Internally, the flow typically involves:
- Command Handling: A command arrives, is validated, and processed by a command handler. This handler often interacts with the domain model to change state.
- Event Publishing: After a command successfully modifies state, relevant domain events are published. These events describe what happened.
- Event Handling (Read Model Updates): Other services or components subscribe to these events. Dedicated event handlers consume these events and update the read models. This is where the write side’s changes are propagated to the read side.
- Querying: When a query is made, it hits a query handler that retrieves data directly from the optimized read model. This read model is not the same as the domain model used for writes; it’s a materialized view.
The levers you control in CQRS are primarily around:
- Command Design: Defining clear, concise commands that represent user intentions.
- Domain Model: Designing rich domain models that encapsulate business rules for writes.
- Event Design: Defining meaningful domain events that signal state changes.
- Read Model Design: Creating specialized, denormalized views (often called projections) optimized for specific query patterns.
- Data Stores: Choosing appropriate databases for write (e.g., relational, document) and read (e.g., document, key-value, search index) operations, which can be entirely different.
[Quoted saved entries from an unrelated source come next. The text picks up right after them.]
import Literature.GroupTheory.CombinatorialGroupTheory.RibbonGraphGeometricBasisSplit
import HarnessLib

/-!
# Every one-vertex ribbon graph has a geometric free basis

Topic `Literature/GroupTheory/CombinatorialGroupTheory`; concludes the `RibbonGraphGeometricBasis*`
files.  **Theorem** (`RibbonGraph.exists_geometricBasis`): for a finite nonempty edge set `E` and a
transitive rotation `ρ` of its darts, there are `g`, `m` with `2g + m = |E|` and a geometric basis
of `(E, ρ)`: a free basis `A_i, B_i (i < g), C_k (k < m)` of `F(E)` such that the `m + 1` boundary
cycles of `face ρ`, read as words, are conjugate to `C_0, …, C_{m-1}` and to
`(∏_i [A_i, B_i] · C_0 ⋯ C_{m-1})⁻¹`.  Proof: induction on `|E|`, deleting an edge `e`; the base
case is the annulus (`GeometricBasis.ofUnique`); in the inductive step the two darts of `e` lie
on different boundary cycles (`mergeStep`) or on the same one (`splitStep`), after rotating the
basis of the smaller graph so that the affected cycle is the distinguished one
(`GeometricBasis.exists_rep_last_sameCycle`).  This is the fat-graph form of the classification
of compact orientable surfaces with nonempty boundary (Zieschang–Vogt–Coldewey LNM 835 §3;
Mohar–Thomassen §3.4), with the boundary kept track of.
-/

namespace Literature.GroupTheory.CombinatorialGroupTheory

namespace RibbonGraph

open Equiv Equiv.Perm Function

universe u

variable {E : Type u}

/-- `natCard_ne_add_one`: bookkeeping lemma of this construction (see the module docstring). [cite: ZieschangVogtColdewey1980, Prop. 3.2.4 and Thm. 3.2.8] -/
theorem natCard_ne_add_one [Finite E] [DecidableEq E] (e : E) :
    Nat.card {x : E // x ≠ e} + 1 = Nat.card E := by
  rw [← Nat.card_unique (α := Unit), ← Nat.card_sum]
  exact Nat.card_congr (optionNeEquiv e)

/-- The inductive step, MERGE case. [cite: ZieschangVogtColdewey1980, Prop. 3.2.4 and Thm. 3.2.8] -/
theorem exists_geometricBasis_of_not_sameCycle [Finite E] [DecidableEq E] {ρ : Perm (Dart E)}
    (hρ : IsTransitive ρ) {e e' : E} (hee' : e' ≠ e) (hne : ¬ (face ρ).SameCycle (e, true) (e, false))
    {g m : ℕ} (G : GeometricBasis (delRot ρ e) g m) : Nonempty (GeometricBasis ρ g (m + 1)) := by
  obtain ⟨p, hp⟩ : ∃ p, minimalPeriod (face ρ) (e, true) = p + 1 :=
    Nat.exists_eq_add_one_of_ne_zero (minimalPeriod_perm_pos _ _).ne'
  obtain ⟨q, hq⟩ : ∃ q, minimalPeriod (face ρ) (e, false) = q + 1 :=
    Nat.exists_eq_add_one_of_ne_zero (minimalPeriod_perm_pos _ _).ne'
  have hpq : 0 < p + q := by
    by_contra h0
    obtain ⟨rfl, rfl⟩ : p = 0 ∧ q = 0 := by omega
    have h1 : face ρ (e, true) = (e, true) := by
      have := pow_minimalPeriod_perm (face ρ) (e, true); rwa [hp, zero_add, pow_one] at this
    have h2 : face ρ (e, false) = (e, false) := by
      have := pow_minimalPeriod_perm (face ρ) (e, false); rwa [hq, zero_add, pow_one] at this
    exact hρ.not_face_fixed_both hee' h1 h2
  obtain ⟨z₀, hz₀⟩ := exists_dartEmb_eq e (d := mergeSeq ρ e p 0) (mergeSeq_zero_fst_ne hne hp hq hpq)
  obtain ⟨k₀, hk₀⟩ := G.rep_surj z₀
  obtain ⟨G', hG'⟩ := G.exists_rep_last_sameCycle k₀
  have hlast : (delFace ρ e).SameCycle (dartEmb e (G'.rep (Fin.last m))) (mergeSeq ρ e p 0) := by
    rw [← hz₀, ← sameCycle_face_delRot_iff]; exact hG'.trans hk₀
  exact ⟨GeometricBasis.mergeStep hne hp hq hpq G' hlast⟩

/-- The inductive step, SPLIT case. [cite: ZieschangVogtColdewey1980, Prop. 3.2.4 and Thm. 3.2.8] -/
theorem exists_geometricBasis_of_sameCycle [Finite E] [DecidableEq E] {ρ : Perm (Dart E)}
    (hρ : IsTransitive ρ) {e : E} (hs : (face ρ).SameCycle (e, true) (e, false))
    {g m : ℕ} (G : GeometricBasis (delRot ρ e) g m) :
    ∃ m', m = m' + 1 ∧ Nonempty (GeometricBasis ρ (g + 1) m') := by
  -- the first hitting time of `h̄` from `h`
  obtain ⟨j, hj, hjhit⟩ := exists_lt_minimalPeriod_of_sameCycle (face ρ) hs
  have hj0 : j ≠ 0 := by rintro rfl; simp at hjhit
  obtain ⟨p, rfl⟩ : ∃ p, j = p + 1 := Nat.exists_eq_add_one_of_ne_zero hj0
  obtain ⟨q, hq⟩ : ∃ q, minimalPeriod (face ρ) (e, true) = p + q + 2 :=
    ⟨minimalPeriod (face ρ) (e, true) - (p + 2), by omega⟩
  have hp1 : 0 < p := by
    rcases Nat.eq_zero_or_pos p with rfl | h
    · exact absurd (by simpa using hjhit) (hρ.face_true_ne_false e)
    · exact h
  have hq1 : 0 < q := by
    rcases Nat.eq_zero_or_pos q with rfl | h
    · exfalso
      apply hρ.face_false_ne_true e
      have := pow_minimalPeriod_perm (face ρ) (e, true)
      rw [hq, add_zero, pow_succ', Perm.mul_apply, hjhit] at this
      exact this
    · exact h
  -- the two new boundary cycles in the smaller graph
  obtain ⟨zU, hzU⟩ := exists_dartEmb_eq e (d := face ρ (e, true))
    (by simpa using split_pow_true_fst_ne hq hjhit (k := 1) le_rfl hp1)
  obtain ⟨zV, hzV⟩ := exists_dartEmb_eq e (d := face ρ (e, false))
    (by simpa using split_pow_false_fst_ne hq hjhit (k := 1) le_rfl hq1)
  obtain ⟨kU, hkU⟩ := G.rep_surj zU
  obtain ⟨kV, hkV⟩ := G.rep_surj zV
  have hUV : kU ≠ kV := by
    rintro rfl
    apply split_not_sameCycle hq hjhit hp1 hq1
    rw [← hzU, ← hzV, ← sameCycle_face_delRot_iff]
    exact hkU.symm.trans hkV
  obtain ⟨m', rfl⟩ : ∃ m', m = m' + 1 := by
    rcases Nat.eq_zero_or_pos m with rfl | h
    · exact absurd (Subsingleton.elim (α := Fin 1) kU kV) hUV
    · exact ⟨m - 1, by omega⟩
  refine ⟨m', rfl, ?_⟩
  -- rotate the `V`-cycle into the last slot
  obtain ⟨G', hG'⟩ := G.exists_rep_last_sameCycle kV
  have hVl : (delFace ρ e).SameCycle (dartEmb e (G'.rep (Fin.last (m' + 1)))) (face ρ (e, false)) := by
    rw [← hzV, ← sameCycle_face_delRot_iff]; exact hG'.trans hkV
  -- locate the `U`-cycle among the free slots of the rotated basis
  obtain ⟨a', ha'⟩ := G'.rep_surj zU
  have ha'l : a' ≠ Fin.last (m' + 1) := by
    rintro rfl
    apply split_not_sameCycle hq hjhit hp1 hq1
    rw [← hzU, ← hzV, ← sameCycle_face_delRot_iff]
    exact ha'.symm.trans (hG'.trans hkV)
  obtain ⟨a, rfl⟩ := Fin.exists_castSucc_eq.mpr ha'l
  have hUa : (delFace ρ e).SameCycle (dartEmb e (G'.rep a.castSucc)) (face ρ (e, true)) := by
    rw [← hzU, ← sameCycle_face_delRot_iff]; exact ha'
  exact ⟨GeometricBasis.splitStep a hq hjhit hp1 hq1 G' hUa hVl⟩

/-- The induction on the number of edges. [cite: ZieschangVogtColdewey1980, Prop. 3.2.4 and Thm. 3.2.8] -/
theorem exists_geometricBasis_aux : ∀ (n : ℕ) (E : Type u) [Finite E] [DecidableEq E]
    (ρ : Perm (Dart E)), IsTransitive ρ → Nat.card E = n + 1 → ∃ g m, Nonempty (GeometricBasis ρ g m) := by
  intro n
  induction n with
  | zero =>
    intro E _ _ ρ hρ hcard
    obtain ⟨hsub, ⟨e⟩⟩ := Nat.card_eq_one_iff_unique.mp hcard
    exact ⟨0, 1, ⟨GeometricBasis.ofUnique ρ hρ e fun x y => Subsingleton.elim x y⟩⟩
  | succ n ih =>
    intro E _ _ ρ hρ hcard
    have hnt : Nontrivial E := Finite.one_lt_card_iff_nontrivial.mp (by omega)
    obtain ⟨e⟩ : Nonempty E := inferInstance
    obtain ⟨e', hee'⟩ := exists_ne e
    have hcard' : Nat.card {x : E // x ≠ e} = n + 1 := by
      have := natCard_ne_add_one e; omega
    obtain ⟨g, m, ⟨G⟩⟩ := ih {x : E // x ≠ e} (delRot ρ e) (hρ.delRot e) hcard'
    by_cases hs : (face ρ).SameCycle (e, true) (e, false)
    · obtain ⟨m', -, hG⟩ := exists_geometricBasis_of_sameCycle hρ hs G
      exact ⟨g + 1, m', hG⟩
    · exact ⟨g, m + 1, exists_geometricBasis_of_not_sameCycle hρ hee' hs G⟩

/-- **Every one-vertex ribbon graph has a geometric free basis**: for a finite nonempty edge set
`E` and a transitive rotation `ρ` of the darts `E × Bool`, there are `g`, `m` with `2g + m = |E|`,
a free basis `A_i, B_i (i < g), C_k (k < m)` of the free group `F(E)`, and an enumeration of the
`m + 1` boundary cycles of the face permutation `ρ ∘ flip` whose boundary words are conjugate
to `C_0, …, C_{m-1}` and to `(∏_{i<g} [A_i, B_i] · C_0 ⋯ C_{m-1})⁻¹` respectively — the
combinatorial classification of the compact orientable surface with boundary thickening the
ribbon graph, genus `g`, `m + 1` boundary components.
[cite: ZieschangVogtColdewey1980, §3.2–3.5 (classification of surfaces via canonical dissections)] -/
theorem exists_geometricBasis [Finite E] [DecidableEq E] [Nonempty E] (ρ : Perm (Dart E))
    (hρ : IsTransitive ρ) : ∃ g m, Nonempty (GeometricBasis ρ g m) := by
  obtain ⟨n, hn⟩ : ∃ n, Nat.card E = n + 1 :=
    Nat.exists_eq_add_one_of_ne_zero (Nat.card_pos (α := E)).ne'
  exact exists_geometricBasis_aux n E ρ hρ hn

end RibbonGraph

end Literature.GroupTheory.CombinatorialGroupTheory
- Message Brokers: Using queues or topics (like RabbitMQ, Kafka) to reliably deliver events from the write side to the read side.
The key to effective CQRS integration testing is to verify the entire pipeline: that a command successfully triggers state changes, that these changes are correctly published as events, and that these events are accurately processed to update the relevant read models, making the data available for subsequent queries. You’re not just testing isolated handlers; you’re testing the flow of data and state across these distinct responsibilities.
The separation of concerns means that your write models can be complex and object-oriented, focusing on rich domain logic and invariants, while your read models can be simple data structures optimized for fast retrieval. This allows for highly performant read operations without the overhead of complex joins or object-relational mapping on the read side, and for robust, consistent writes without being constrained by read performance needs.
When dealing with eventual consistency, a common pattern is to have your read models lag slightly behind your write models because of the asynchronous nature of event propagation. This means that immediately after a command is executed, a query might not reflect the latest change. This is by design and a fundamental aspect of many CQRS implementations, especially those using message queues.